W publicznych wypowiedziach przedstawiciele MON i Inspektoratu Uzbrojenia zapewniają, że na razie zmian w planach wydatków na modernizację techniczną nie ma, a realizacja umów jest finansowana na bieżąco. To dlatego w Hucie Stalowa Wola nie spada tempo produkcji haubic i zamówionych niedawno uzupełniających dostaw samobieżnych moździerzy Rak. Kontynuowany jest też program rozwoju nowego bojowego wozu piechoty Borsuk. Stołeczne firmy – radarowy PIT-Radwar i Przemysłowe Centrum Optoelektroniki – kontynuują dostawy sprzętu bojowego. W rozpędzie jest amunicyjno-rakietowe skarżyskie Mesko.
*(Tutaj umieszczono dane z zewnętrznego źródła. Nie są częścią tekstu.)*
import Summits.RiemannHypothesis.RiemannHypothesis.Theorems.WeilArchPanelsN102ENe102v1D
import HarnessLib

/-!
# G3 A-layer data: panel certificates — window vector `ne102v1` (`v(x) = P(x/b)`, b = 51/50, 30 panels)

Generated by `cert/abgen/panels.py` (prover A g12 cellgen; run by prover A g24 for the SHARP cell-14 U-side (kernel scale 2^140, Kφ 64, 45-digit panel polynomials, exact per-panel budgets) at b = 51/50; dyadic penalty polynomial in `y = x/b`).
Kernel-checked by `decide +kernel`, each theorem a few seconds. [folklore]
-/

set_option linter.dupNamespace false

namespace Summit.RiemannHypothesis.RiemannHypothesis.Theorems.EvenWinsBeyondArch.ArchN102E

open Literature.NumberTheory.LFunctions Literature.Analysis.ValidatedNumerics.PolyMP Literature.Analysis.ValidatedNumerics.NumericsMP Literature.Analysis.ValidatedNumerics.ExpPoly

set_option maxHeartbeats 0 in
/-- panel 24. [folklore] -/
theorem ne102v1_pc24 : archPanelCheck 1393796574908163946345982392040522594123776 (1 / 30) 22 14 64 5 20 4 24 (ne102v1Qs.getD 24 []) 1024 (ne102v1ps.getD 24 []) ne102v1E (((51 : ℚ)/50)) (ne102v1Ilo.getD 24 0) (ne102v1Ihi.getD 24 0) = true := by decide +kernel

set_option maxHeartbeats 0 in
/-- panel 25. [folklore] -/
theorem ne102v1_pc25 : archPanelCheck 1393796574908163946345982392040522594123776 (1 / 30) 22 14 64 5 20 4 25 (ne102v1Qs.getD 25 []) 1024 (ne102v1ps.getD 25 []) ne102v1E (((51 : ℚ)/50)) (ne102v1Ilo.getD 25 0) (ne102v1Ihi.getD 25 0) = true := by decide +kernel

set_option maxHeartbeats 0 in
/-- panel 26. [folklore] -/
theorem ne102v1_pc26 : archPanelCheck 1393796574908163946345982392040522594123776 (1 / 30) 22 14 64 5 20 4 26 (ne102v1Qs.getD 26 []) 1024 (ne102v1ps.getD 26 []) ne102v1E (((51 : ℚ)/50)) (ne102v1Ilo.getD 26 0) (ne102v1Ihi.getD 26 0) = true := by decide +kernel

set_option maxHeartbeats 0 in
/-- panel 27. [folklore] -/
theorem ne102v1_pc27 : archPanelCheck 1393796574908163946345982392040522594123776 (1 / 30) 22 14 64 5 20 4 27 (ne102v1Qs.getD 27 []) 1024 (ne102v1ps.getD 27 []) ne102v1E (((51 : ℚ)/50)) (ne102v1Ilo.getD 27 0) (ne102v1Ihi.getD 27 0) = true := by decide +kernel

set_option maxHeartbeats 0 in
/-- panel 28. [folklore] -/
theorem ne102v1_pc28 : archPanelCheck 1393796574908163946345982392040522594123776 (1 / 30) 22 14 64 5 20 4 28 (ne102v1Qs.getD 28 []) 1024 (ne102v1ps.getD 28 []) ne102v1E (((51 : ℚ)/50)) (ne102v1Ilo.getD 28 0) (ne102v1Ihi.getD 28 0) = true := by decide +kernel

set_option maxHeartbeats 0 in
/-- panel 29. [folklore] -/
theorem ne102v1_pc29 : archPanelCheck 1393796574908163946345982392040522594123776 (1 / 30) 22 14 64 5 20 4 29 (ne102v1Qs.getD 29 []) 1024 (ne102v1ps.getD 29 []) ne102v1E (((51 : ℚ)/50)) (ne102v1Ilo.getD 29 0) (ne102v1Ihi.getD 29 0) = true := by decide +kernel

end Summit.RiemannHypothesis.RiemannHypothesis.Theorems.EvenWinsBeyondArch.ArchN102E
Największe polskie fabryki broni wprowadziły nadzwyczajne procedury sanitarne, aby utrzymać planową produkcję, i na razie udaje im się odpierać ataki koronawirusa. W przypadku skomplikowanych konstrukcji, takich jak superdziało Krab czy samobieżne moździerze, kluczowe jest utrzymanie za wszelką cenę fachowych zespołów integrujących broń. Absencja kilku specjalistów mogłaby szybko sparaliżować proces technologiczny.
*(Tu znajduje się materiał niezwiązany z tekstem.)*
import Summits.QuantumFields.YangMills.Theorems.BalabanUVNodesN06Thm312313AtPinsPairMBCZP
import Literature.MathematicalPhysics.QuantumFieldTheory.Balaban1983to89.B9LettersHZAtOne
import Summits.QuantumFields.YangMills.Theorems.BalabanUVNodesN06G0LayerFromThm310AtPinsE
import Summits.QuantumFields.YangMills.Theorems.BalabanUVNodesN06StepDirLayerAtPinsBCZ
import Summits.QuantumFields.YangMills.Theorems.BalabanUVNodesN06SplitMajorantsAtPinsPhys
import Summits.QuantumFields.YangMills.Theorems.BalabanUVNodesN06Proj349AtPinsPhys
import Summits.QuantumFields.YangMills.Theorems.BalabanUVNodesN06StepL2AtPinsPhys
import Literature.MathematicalPhysics.QuantumFieldTheory.Balaban1983to89.B9Ineq349SiteThresholdRate
import Literature.MathematicalPhysics.QuantumFieldTheory.Balaban1983to89.B9Eq346GradGpDivAtPinsL2Closed
import Literature.MathematicalPhysics.QuantumFieldTheory.Balaban1983to89.B9CoReadingCoordsInputLoc
import Literature.MathematicalPhysics.QuantumFieldTheory.Balaban1983to89.B9Thm31GpMajFromPinsPairM
import Summits.QuantumFields.YangMills.Theorems.BalabanUVNodesN06SectBOfFrameV7
import Summits.QuantumFields.YangMills.Theorems.BalabanUVNodesN06SectDUnitsAtPinsPhys
import Literature.MathematicalPhysics.QuantumFieldTheory.Balaban1983to89.B9Eq3132FacesAtLetters
import Literature.MathematicalPhysics.QuantumFieldTheory.Balaban1983to89.Node00.OpsYRecordV4P
import Literature.MathematicalPhysics.QuantumFieldTheory.Balaban1983to89.B9Thm39OneCubeReadingAtLettersY
import Literature.MathematicalPhysics.QuantumFieldTheory.Balaban1983to89.B9CoReadingCoordsHolderAdmReadings
import Literature.MathematicalPhysics.QuantumFieldTheory.Balaban1983to89.B9CoReadingCoordsHolderSAdmReadings
import Summits.QuantumFields.YangMills.Theorems.BalabanUVNodesN06DirKinematicsAtPins
import Literature.MathematicalPhysics.QuantumFieldTheory.Balaban1983to89.B9PerturbationSplitAtLetters
import Literature.MathematicalPhysics.QuantumFieldTheory.Balaban1983to89.B9Ineq349SiteFacesAtLetters

/-!
# BalabanUVNodes ∕ N06 ([B9], `Dag.B9_main`) — THE STAGE-11 CERTIFICATE, EDITION 30: (P) the Hölder-probe pins RE-PINNED to dag-n06-w6's CUT carriers `holderProbesSA ∕ holderProbesKA`
# (print's (3.40) cut «|x − x′| ≦ 1» placed in the pin carrier, node00-def-Y's ruling); (K) the six KINEMATIC conjuncts of rows 18–19 (`DirTranspose37 ∕ DirSupHolder37 ∕ DirSup37`
# of `h36H`, the `310` twins of `h36HA`) DERIVED at the pins; (S) the raw-residual L² letter `hD2L2` TRADED for print's (3.137) SUP letter `hD2sup` (Schur + `hΔ2`)

Track A of `YM-PLAN.md` (cell `pub-ymgap`, D-0062), node **N06** = [Balaban1985BackgroundPropagators] Thms 3.1–3.15; seat `pub-ymgap-dag-n06-d` (gen 11); successor of editions 29∕28∕27. (P) (p. 397 (3.40)): `h𝔭 ∕ h𝔭A` now pin `𝔭 ∕ 𝔭A` to `B9CoReadingCoordsHolderSAdm.holderProbesSA ∕
B9CoReadingCoordsHolderAdm.holderProbesKA` (this seat's `holderProbesS ∕ K` with pair weights cut to same-block ∕ `Adm` pairs; same lattice `PK`, anchors, point probes); the twelve co-reading consumers use dag-n06-w6's twins `site_inputReadsFam_of_pinsSA ∕ site_h1ReadsNbr_of_pinsSA ∕
bond_h1ReadsNbr_of_pinsA ∕ bond_coReadsHHolderNbr_of_pinsA ∕ bond_inputReadsFam_of_pinsA` (p610892 · p611998 · p612161 · p612867; identical argument lists; dag-n06-w6 elaborated this change against edition 29 first); every probe-valued displayed binder now demands only cut pair probes (`hX.pX0`
becomes suppliable by `B9Thm33G0ProbeZeroAtCutPins.pX0_holderProbesKA`). (K) (p. 391 «∇\*_U … the adjoint of ∇_U», (3.8) p. 392; (3.39)∕(3.42) p. 397: a two-space majorant of the bundled `∇_U∘T`, `T∘∇*_U` majorises every direction slice for slice-constant `T`): the trailing conjuncts of the
L²-second ∕ input ∕ mixed groups of `h36H` ∕ `h36HA` are THEOREMS of the pins `h𝔡d h𝔡s h𝔭 hblkS hblkYS hGpS hDS hDsS` ∕ A twins — node00-def-Y `Node00.OpsYDirTranspose.dirTranspose37∕310_memberY` (p613909; (3.35) ⇒ `U` SU(N)-valued), dag-n06-w5 `B9DirSupAtPins.dirSup37∕310_pins` (p613379),
`B9DirSupHolderAtPins.dirSupHolder37∕310_of_pins` (p615433, at the cut carriers) — knitted by `N06DirKinematicsAtPins.h36H∕h36HA_of_dir_pins` where `rows131819_definite_geo9Y_pairM` and `g0_layer_of_thm310_coreB` consume `h36H ∕ h36HA`. (S) (pp. 421–422 (3.137)): ed. 29's block-L² letter `hD2L2`
on the raw residual `D2coK … ((𝔯 x).Δ2) U` is, by dag-n06-w8's Schur step `B9PerturbationL2Delta2.blockBd_d2coK_of_sup_symm` (p616206: a [4]-(2.51) sup majorant `θ·(len a)⁻²·e^{−δ₂d}` + the symmetry `hΔ2` ⇒ the two-sided `θ·(len y)⁻¹(len y′)⁻¹·e^{−δ₂d}`, no rate loss), a consequence of print's
(3.137) VERBATIM for the residual parameter: `hD2sup : … → HasMajorant (𝔬12 x).blk (D2coK … ((𝔯 x).Δ2) U) (fun a b => θ₂·(M_xα₀)·((len a)^2)⁻¹·e^{−δ₂ d(a,b)})` — displayed instead, knitted with `hgeoOK` and `hΔ2 x U hU.1.1`. BINDER DIFF vs ed. 29: TYPES of `h36H ∕ h36HA` lose `DirTranspose37 ∕
DirSupHolder37 ∕ DirSup37 ∕ DirTranspose310 ∕ DirSupHolder310 ∕ DirSup310` (−6 displayed conjuncts); pin TEXTS `h𝔭 ∕ h𝔭A` read `holderProbesSA ∕ KA`; REMOVED `hD2L2`, ADDED `hD2sup` (same place, same numerics `θ₂ δ₂`); numerics untouched (guard `numerics_inhabited_ed29`); conclusion identical.
Still displayed: rows 18–19 `hst hκ hrd hloc h36 h36H` + A twins; rows 20–21 `hX hdiv hlettersH12 hLHH hLH3 hLL2 hLIM hletters13 hlettersD13 hBJ hta₂ htb₂ hta₂R htb₂R hL3131H hD2sup hIds3124 hΔ2`; `hΔA hPD hB h348`; `E14 … hexp14`, `hE`.  HONEST FRAMING.  Kernel bookkeeping; COUNT-NEUTRAL; NOT a
discharge claim (inhabitation at `U ≠ 1` not on record); N06 NOT discharged NOR refuted; NOT continuum ∕ OS ∕ mass gap ∕ Clay.  0 `def`, 0 `sorry`.
-/

noncomputable section

namespace Summit.QuantumFields.YangMills.BalabanUVNodes.N06AtOpsYNuOfRecordV6EPairNK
To dlatego każdemu pracownikowi wchodzącemu na teren HSW mierzy się temperaturę, zapewnia dostęp do maseczek i środków dezynfekujących. Do tego z myślą o ścisłej bioasekuracji zmieniono w hucie organizację pracy. Nowe ograniczenia sanitarne traktowane są wyjątkowo poważnie, bo w podkarpackiej zbrojowni nie ma miejsca na błąd.
W HSW, gdzie ulokowano największe, wielomiliardowe zamówienia na ciężką broń artyleryjską, a także wymagające amerykańskie zlecenia na budowę wyrzutni rakietowych do patriotów, sprawy idą zgodnie z planem – uspokaja rzecznik huty Jowita Jajdelska.